#3: The limits of (I)RL-based value learning
Here we are interested in knowing whether complete behavior information or behavior + neural states can guarantee safe-behavior in AI/AGI systems. That is, we are interested in more empirical questions of whether we can ever hope to learn a good enough representation of human reward functions. We propose at least two types of research directions:
-
Using real or artificial behavior data to extract reward functions of behaving agents and study the goodness or usefulness of such functions as we increasing data size. Is there a limit here? Perhaps we find that it's not the size of the datasets but certain characteristics?
-
Anticipating the arrival of neural and biometric data and evaluating whether such datasets would improve our representation of values and reward functions. So is there something as good as behavior (e.g. internal thoughts/neural states) that we can train our IRL/RL algorithms on?

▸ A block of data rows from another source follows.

/-- **`∫ ξ² dν` in weight moments**: with `M = ∫ p²/q dμ` and a normalised target,
`∫ (2Mw − w² − M)² dν = 4M²·∫w² + ∫w⁴ + M² + (−4M)∫w³ + (−4M²)·1 + 2M·∫w²`. [ours] -/
theorem integral_sq_kishScore_expand
    (hν : IsProbabilityMeasure (μ.withDensity fun z => ENNReal.ofReal (q z)))
    (hpm : Measurable p) (hpi : Integrable p μ) (hp1 : ∫ z, p z ∂μ = 1) (hq0 : ∀ z, 0 < q z)
    (hqm : Measurable q) (hM2i : Integrable (fun z => p z ^ 2 / q z) μ)
    (hM3i : Integrable (fun z => p z ^ 3 / q z ^ 2) μ)
    (hM4i : Integrable (fun z => p z ^ 4 / q z ^ 3) μ) (M : ℝ) :
    ∫ a, (2 * M * (p a / q a) - (p a / q a) ^ 2 - M) ^ 2
        ∂(μ.withDensity fun z => ENNReal.ofReal (q z))
      = 4 * M ^ 2 * (∫ a, (p a / q a) ^ 2 ∂(μ.withDensity fun z => ENNReal.ofReal (q z)))
        + (∫ a, (p a / q a) ^ 4 ∂(μ.withDensity fun z => ENNReal.ofReal (q z)))
        + M ^ 2 + -4 * M * (∫ a, (p a / q a) ^ 3 ∂(μ.withDensity fun z => ENNReal.ofReal (q z)))
        + -4 * M ^ 2
        + 2 * M * (∫ a, (p a / q a) ^ 2 ∂(μ.withDensity fun z => ENNReal.ofReal (q z))) := by
  obtain ⟨h1, h2, h3, h4⟩ := integrable_weightPow_model hpm hpi hq0 hqm hM2i hM3i hM4i
  have hw1 : ∫ a, p a / q a ∂(μ.withDensity fun z => ENNReal.ofReal (q z)) = 1 := by
    rw [(AllPairsVariance.integral_weight_withDensity_eq (μ := μ) hpi hq0 hqm).2, hp1]
  have e : (fun a => (2 * M * (p a / q a) - (p a / q a) ^ 2 - M) ^ 2)
      = fun a => 4 * M ^ 2 * (p a / q a) ^ 2 + (p a / q a) ^ 4 + M ^ 2
        + -4 * M * (p a / q a) ^ 3 + -4 * M ^ 2 * (p a / q a) + 2 * M * (p a / q a) ^ 2 := by
    funext a
    ring
  have i1 : Integrable (fun a => 4 * M ^ 2 * (p a / q a) ^ 2)
      (μ.withDensity fun z => ENNReal.ofReal (q z)) := h2.const_mul _
  have i12 : Integrable (fun a => 4 * M ^ 2 * (p a / q a) ^ 2 + (p a / q a) ^ 4)
      (μ.withDensity fun z => ENNReal.ofReal (q z)) := i1.add h4
  have i123 : Integrable (fun a => 4 * M ^ 2 * (p a / q a) ^ 2 + (p a / q a) ^ 4 + M ^ 2)
      (μ.withDensity fun z => ENNReal.ofReal (q z)) := i12.add (integrable_const _)
  have i4 : Integrable (fun a => -4 * M * (p a / q a) ^ 3)
      (μ.withDensity fun z => ENNReal.ofReal (q z)) := h3.const_mul _
  have i1234 : Integrable (fun a => 4 * M ^ 2 * (p a / q a) ^ 2 + (p a / q a) ^ 4 + M ^ 2
      + -4 * M * (p a / q a) ^ 3) (μ.withDensity fun z => ENNReal.ofReal (q z)) := i123.add i4
  have i5 : Integrable (fun a => -4 * M ^ 2 * (p a / q a))
      (μ.withDensity fun z => ENNReal.ofReal (q z)) := h1.const_mul _
  have i12345 : Integrable (fun a => 4 * M ^ 2 * (p a / q a) ^ 2 + (p a / q a) ^ 4 + M ^ 2
      + -4 * M * (p a / q a) ^ 3 + -4 * M ^ 2 * (p a / q a))
      (μ.withDensity fun z => ENNReal.ofReal (q z)) := i1234.add i5
  have i6 : Integrable (fun a => 2 * M * (p a / q a) ^ 2)
      (μ.withDensity fun z => ENNReal.ofReal (q z)) := h2.const_mul _
  rw [e, integral_add i12345 i6, integral_add i1234 i5, integral_add i123 i4,
    integral_add i12 (integrable_const _), integral_add i1 h4, integral_const_mul,
    integral_const_mul, integral_const_mul, integral_const_mul, hw1, integral_const, smul_eq_mul,
    probReal_univ]
  ring
import Mathlib.Analysis.InnerProductSpace.PiL2
import Mathlib.Analysis.Calculus.FDeriv.Mul
import Mathlib.Analysis.Calculus.FDeriv.Add
import Mathlib.Analysis.Calculus.ContDiff.Basic
import Mathlib.Analysis.Calculus.ContDiff.Comp
import Mathlib.Analysis.Calculus.ContDiff.Operations
import Mathlib.RingTheory.MvPolynomial.EulerIdentity
import Mathlib.Algebra.MvPolynomial.PDeriv
import HarnessLib

/-!
# Calculus of multivariate polynomials as functions on Euclidean space

Analysis support file (everything proved; one small definition, no named facts) for the
spherical-harmonics route to the sharp Poincaré inequality on spheres
(`SphereSpectralShell`; A. Waldron, Invent. math. 217 (2019), Lemma 3.5): the bridge between
`MvPolynomial (Fin n) ℝ` (formal partial derivatives `pderiv`, homogeneity, Euler's identity)
and the Fréchet calculus of the evaluated function `x ↦ eval x p` on `EuclideanSpace ℝ (Fin n)`.

* `MvPolynomial.toFun p` — the polynomial function on `EuclideanSpace ℝ (Fin n)`;
* `hasFDerivAt_toFun` — `D(eval · p)(x) v = ∑ᵢ vᵢ · eval x (∂ᵢ p)`, `contDiff_toFun`;
* `fderiv_toFun_apply`, `fderiv_toFun_single` — `D(eval · p)(x)(eᵢ) = eval x (∂ᵢ p)`;
* `laplacian_toFun` — `∑ₖ D²(eval · p)(x)(eₖ,eₖ) = eval x (∑ₖ ∂ₖ∂ₖ p)`;
* `fderiv_toFun_self_of_isHomogeneous` — Euler: `D(eval · p)(x) x = m · eval x p` for `p`
  homogeneous of degree `m`; `toFun_smul_of_isHomogeneous` — `p(t x) = t^m p(x)`.

References: (calculus of polynomials) [folklore]; A. Waldron, Invent. math. 217 (2019),
Lemma 3.5 [Waldron2019].
-/

noncomputable section

open scoped BigOperators

namespace Literature.Analysis.Calculus

namespace MvPoly

variable {n : ℕ}

/-- The polynomial function of `p : MvPolynomial (Fin n) ℝ` on `EuclideanSpace ℝ (Fin n)`.
[folklore] -/
def toFun (p : MvPolynomial (Fin n) ℝ) (x : EuclideanSpace ℝ (Fin n)) : ℝ :=
  MvPolynomial.eval (fun i => x i) p

/-- Unfolding lemma. [folklore] -/
theorem toFun_apply (p : MvPolynomial (Fin n) ℝ) (x : EuclideanSpace ℝ (Fin n)) :
    toFun p x = MvPolynomial.eval (fun i => x i) p := rfl

/-- The zero polynomial is the zero function. [folklore] -/
@[simp] theorem toFun_zero (x : EuclideanSpace ℝ (Fin n)) :
    toFun (0 : MvPolynomial (Fin n) ℝ) x = 0 := by simp [toFun]

/-- Natural-number constants evaluate to themselves. [folklore] -/
@[simp] theorem toFun_natCast (m : ℕ) (x : EuclideanSpace ℝ (Fin n)) :
    toFun (m : MvPolynomial (Fin n) ℝ) x = m := by simp [toFun]

/-- Constants evaluate to themselves. [folklore] -/
@[simp] theorem toFun_C (a : ℝ) (x : EuclideanSpace ℝ (Fin n)) :
    toFun (MvPolynomial.C a : MvPolynomial (Fin n) ℝ) x = a := by simp [toFun]

/-- The variable `Xᵢ` is the coordinate function. [folklore] -/
@[simp] theorem toFun_X (i : Fin n) (x : EuclideanSpace ℝ (Fin n)) :
    toFun (MvPolynomial.X i : MvPolynomial (Fin n) ℝ) x = x i := by simp [toFun]

/-- Evaluation is additive. [folklore] -/
@[simp] theorem toFun_add (p q : MvPolynomial (Fin n) ℝ) (x : EuclideanSpace ℝ (Fin n)) :
    toFun (p + q) x = toFun p x + toFun q x := by simp [toFun]

/-- Evaluation is multiplicative. [folklore] -/
@[simp] theorem toFun_mul (p q : MvPolynomial (Fin n) ℝ) (x : EuclideanSpace ℝ (Fin n)) :
    toFun (p * q) x = toFun p x * toFun q x := by simp [toFun]

/-- Evaluation of finite sums. [folklore] -/
@[simp] theorem toFun_sum {κ : Type*} (s : Finset κ) (p : κ → MvPolynomial (Fin n) ℝ)
    (x : EuclideanSpace ℝ (Fin n)) : toFun (∑ k ∈ s, p k) x = ∑ k ∈ s, toFun (p k) x := by
  simp [toFun, map_sum]

/-- Evaluation of scalar multiples. [folklore] -/
@[simp] theorem toFun_smul (a : ℝ) (p : MvPolynomial (Fin n) ℝ) (x : EuclideanSpace ℝ (Fin n)) :
    toFun (a • p) x = a * toFun p x := by simp [toFun, MvPolynomial.smul_eval]

/-- The derivative of a polynomial function, as a continuous linear map:
`v ↦ ∑ᵢ vᵢ · eval x (∂ᵢ p)`. [folklore] -/
def derivCLM (p : MvPolynomial (Fin n) ℝ) (x : EuclideanSpace ℝ (Fin n)) :
    EuclideanSpace ℝ (Fin n) →L[ℝ] ℝ :=
  ∑ i, toFun (MvPolynomial.pderiv i p) x • EuclideanSpace.proj i

/-- Unfolding lemma for `derivCLM`. [folklore] -/
theorem derivCLM_apply (p : MvPolynomial (Fin n) ℝ) (x v : EuclideanSpace ℝ (Fin n)) :
    derivCLM p x v = ∑ i, v i * toFun (MvPolynomial.pderiv i p) x := by
  simp [derivCLM, mul_comm]

/-- **The Fréchet derivative of a polynomial function**: `D(eval · p)(x) v = ∑ᵢ vᵢ eval x (∂ᵢp)`.
[folklore] -/
theorem hasFDerivAt_toFun (p : MvPolynomial (Fin n) ℝ) (x : EuclideanSpace ℝ (Fin n)) :
    HasFDerivAt (toFun p) (derivCLM p x) x := by
  induction p using MvPolynomial.induction_on generalizing x with
  | C a =>
    have h : derivCLM (MvPolynomial.C a : MvPolynomial (Fin n) ℝ) x = 0 := by
      ext v; simp [derivCLM_apply]
    rw [h, show toFun (MvPolynomial.C a : MvPolynomial (Fin n) ℝ) = fun _ => a from
      funext fun y => toFun_C a y]
    exact hasFDerivAt_const a x
  | add p q hp hq =>
    have h : derivCLM (p + q) x = derivCLM p x + derivCLM q x := by
      ext v; simp [derivCLM_apply, Finset.sum_add_distrib, mul_add]
    rw [h, show toFun (p + q) = fun y => toFun p y + toFun q y from funext fun y => toFun_add p q y]
    exact (hp x).add (hq x)
  | mul_X p i hp =>
    have hXi : HasFDerivAt (fun y : EuclideanSpace ℝ (Fin n) => y i)
        (EuclideanSpace.proj (𝕜 := ℝ) (ι := Fin n) i) x :=
      (EuclideanSpace.proj (𝕜 := ℝ) (ι := Fin n) i).hasFDerivAt
    have hpd : ∀ j, toFun (MvPolynomial.pderiv j (p * MvPolynomial.X i)) x =
        toFun (MvPolynomial.pderiv j p) x * x i + (if j = i then toFun p x else 0) := by
      intro j
      rw [Derivation.leibniz, MvPolynomial.pderiv_X]
      simp only [smul_eq_mul, toFun_add, toFun_mul, toFun_X]
      by_cases hj : j = i
      · subst hj; simp [toFun]; ring
      · simp [hj, toFun]; ring
    have h : derivCLM (p * MvPolynomial.X i) x =
        toFun p x • EuclideanSpace.proj i + x i • derivCLM p x := by
      ext v
      simp only [derivCLM_apply, hpd, mul_add, Finset.sum_add_distrib, mul_ite, mul_zero,
        Finset.sum_ite_eq', Finset.mem_univ, if_true, FunLike.coe_add, Pi.add_apply,
        FunLike.coe_smul, Pi.smul_apply, smul_eq_mul, Finset.mul_sum]
      rw [add_comm]
      congr 1
      · rw [show (EuclideanSpace.proj (𝕜 := ℝ) (ι := Fin n) i) v = v i from rfl]; ring
      · exact Finset.sum_congr rfl fun j _ => by ring
    rw [h, show toFun (p * MvPolynomial.X i) = fun y => toFun p y * y i from
      funext fun y => by simp]
    exact (hp x).mul hXi

/-- Polynomial functions are differentiable. [folklore] -/
theorem differentiable_toFun (p : MvPolynomial (Fin n) ℝ) : Differentiable ℝ (toFun p) :=
  fun x => (hasFDerivAt_toFun p x).differentiableAt

/-- `D(eval · p)(x) v = ∑ᵢ vᵢ eval x (∂ᵢ p)`. [folklore] -/
theorem fderiv_toFun_apply (p : MvPolynomial (Fin n) ℝ) (x v : EuclideanSpace ℝ (Fin n)) :
    fderiv ℝ (toFun p) x v = ∑ i, v i * toFun (MvPolynomial.pderiv i p) x := by
  rw [(hasFDerivAt_toFun p x).fderiv, derivCLM_apply]

/-- `D(eval · p)(x)(eᵢ) = eval x (∂ᵢ p)` for the standard basis vector `eᵢ`. [folklore] -/
theorem fderiv_toFun_single (p : MvPolynomial (Fin n) ℝ) (x : EuclideanSpace ℝ (Fin n)) (i : Fin n) :
    fderiv ℝ (toFun p) x (EuclideanSpace.single i 1) = toFun (MvPolynomial.pderiv i p) x := by
  rw [fderiv_toFun_apply]
  simp [PiLp.single_apply, eq_comm]

/-- The derivative of a polynomial function is again a polynomial function in `x` (for fixed
direction), so polynomial functions are smooth. [folklore] -/
theorem fderiv_toFun_eq (p : MvPolynomial (Fin n) ℝ) (v : EuclideanSpace ℝ (Fin n)) :
    (fun x => fderiv ℝ (toFun p) x v) = toFun (∑ i, v i • MvPolynomial.pderiv i p) := by
  funext x
  rw [fderiv_toFun_apply, toFun_sum]
  simp

/-- Polynomial functions are smooth. [folklore] -/
theorem contDiff_toFun (p : MvPolynomial (Fin n) ℝ) {m : WithTop ℕ∞} : ContDiff ℝ m (toFun p) := by
  refine MvPolynomial.induction_on (motive := fun q => ContDiff ℝ m (toFun q)) p (fun a => ?_)
    (fun p q hp hq => ?_) (fun p i hp => ?_)
  · rw [show toFun (MvPolynomial.C a : MvPolynomial (Fin n) ℝ) = fun _ => a from
      funext fun y => toFun_C a y]
    exact contDiff_const
  · rw [show toFun (p + q) = fun y => toFun p y + toFun q y from funext fun y => toFun_add p q y]
    exact ContDiff.add hp hq
  · rw [show toFun (p * MvPolynomial.X i) = fun y => toFun p y * y i from
      funext fun y => by simp]
    exact ContDiff.mul hp (EuclideanSpace.proj (𝕜 := ℝ) (ι := Fin n) i).contDiff

/-- **The Laplacian of a polynomial function**: `∑ₖ D²(eval · p)(x)(eₖ, eₖ) = eval x (∑ₖ ∂ₖ∂ₖ p)`.
[folklore] -/
theorem laplacian_toFun (p : MvPolynomial (Fin n) ℝ) (x : EuclideanSpace ℝ (Fin n)) :
    ∑ k, fderiv ℝ (fderiv ℝ (toFun p)) x (EuclideanSpace.single k 1) (EuclideanSpace.single k 1) =
      toFun (∑ k, MvPolynomial.pderiv k (MvPolynomial.pderiv k p)) x := by
  rw [toFun_sum]
  refine Finset.sum_congr rfl fun k _ => ?_
  have h1 : (fun y => fderiv ℝ (toFun p) y (EuclideanSpace.single k 1)) =
      toFun (MvPolynomial.pderiv k p) := funext fun y => fderiv_toFun_single p y k
  have h2c : ContDiff ℝ 2 (toFun p) := contDiff_toFun p
  have hc : DifferentiableAt ℝ (fderiv ℝ (toFun p)) x :=
    (h2c.fderiv_right (m := 1) (by norm_num)).differentiable (by norm_num) x
  have h2 : fderiv ℝ (fderiv ℝ (toFun p)) x (EuclideanSpace.single k 1) (EuclideanSpace.single k 1) =
      fderiv ℝ (fun y => fderiv ℝ (toFun p) y (EuclideanSpace.single k 1)) x
        (EuclideanSpace.single k 1) := by
    rw [fderiv_clm_apply hc (differentiableAt_const _)]
    simp
  rw [h2, h1, fderiv_toFun_single]

/-- **Euler's identity** for the polynomial function of a homogeneous polynomial:
`D(eval · p)(x) x = m · eval x p`. [folklore] -/
theorem fderiv_toFun_self_of_isHomogeneous {p : MvPolynomial (Fin n) ℝ} {m : ℕ}
    (hp : p.IsHomogeneous m) (x : EuclideanSpace ℝ (Fin n)) :
    fderiv ℝ (toFun p) x x = m * toFun p x := by
  rw [fderiv_toFun_apply]
  have h := congrArg (fun q => toFun q x) hp.sum_X_mul_pderiv
  simp only [toFun_sum, toFun_mul, toFun_X, nsmul_eq_mul, toFun_natCast] at h
  rw [← h]

/-- Homogeneity of the polynomial function: `p(t • x) = t^m p(x)`. [folklore] -/
theorem toFun_smul_of_isHomogeneous {p : MvPolynomial (Fin n) ℝ} {m : ℕ}
    (hp : p.IsHomogeneous m) (t : ℝ) (x : EuclideanSpace ℝ (Fin n)) :
    toFun p (t • x) = t ^ m * toFun p x := by
  simp only [toFun, PiLp.smul_apply, smul_eq_mul, MvPolynomial.eval_eq', Finset.mul_sum]
  refine Finset.sum_congr rfl fun d hd => ?_
  have hdeg : ∑ i, d i = m := by
    have h := hp (MvPolynomial.mem_support_iff.1 hd)
    simp only [Pi.one_apply, Finsupp.weight_apply, smul_eq_mul, mul_one] at h
    rw [← h, Finsupp.sum_fintype _ _ (by simp)]
  simp_rw [mul_pow, Finset.prod_mul_distrib, Finset.prod_pow_eq_pow_sum, hdeg]
  ring

end MvPoly

end Literature.Analysis.Calculus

IRL from massively large behavior datasets
What if we could capture behavior data for an organism for hundreds of hours (or more) - could we use IRL to reliably extract reward functions and policies that are reasonable or plausible? (Note: We are in the process of currating a large dataset with millions of time points for rodent behavior to be released on eLife in August to be used at the hackathon. More updates soon.)
RL from internal states
What if in addition to behavior data, we also had realtime access to the internal states (e.g. brain states) of an organism - would this improve the accuracy of our reward functions? Here, we may not have access to biological organism neural states - but another option may be to train DeepRL nets on the behavior generative models of artificial organisms.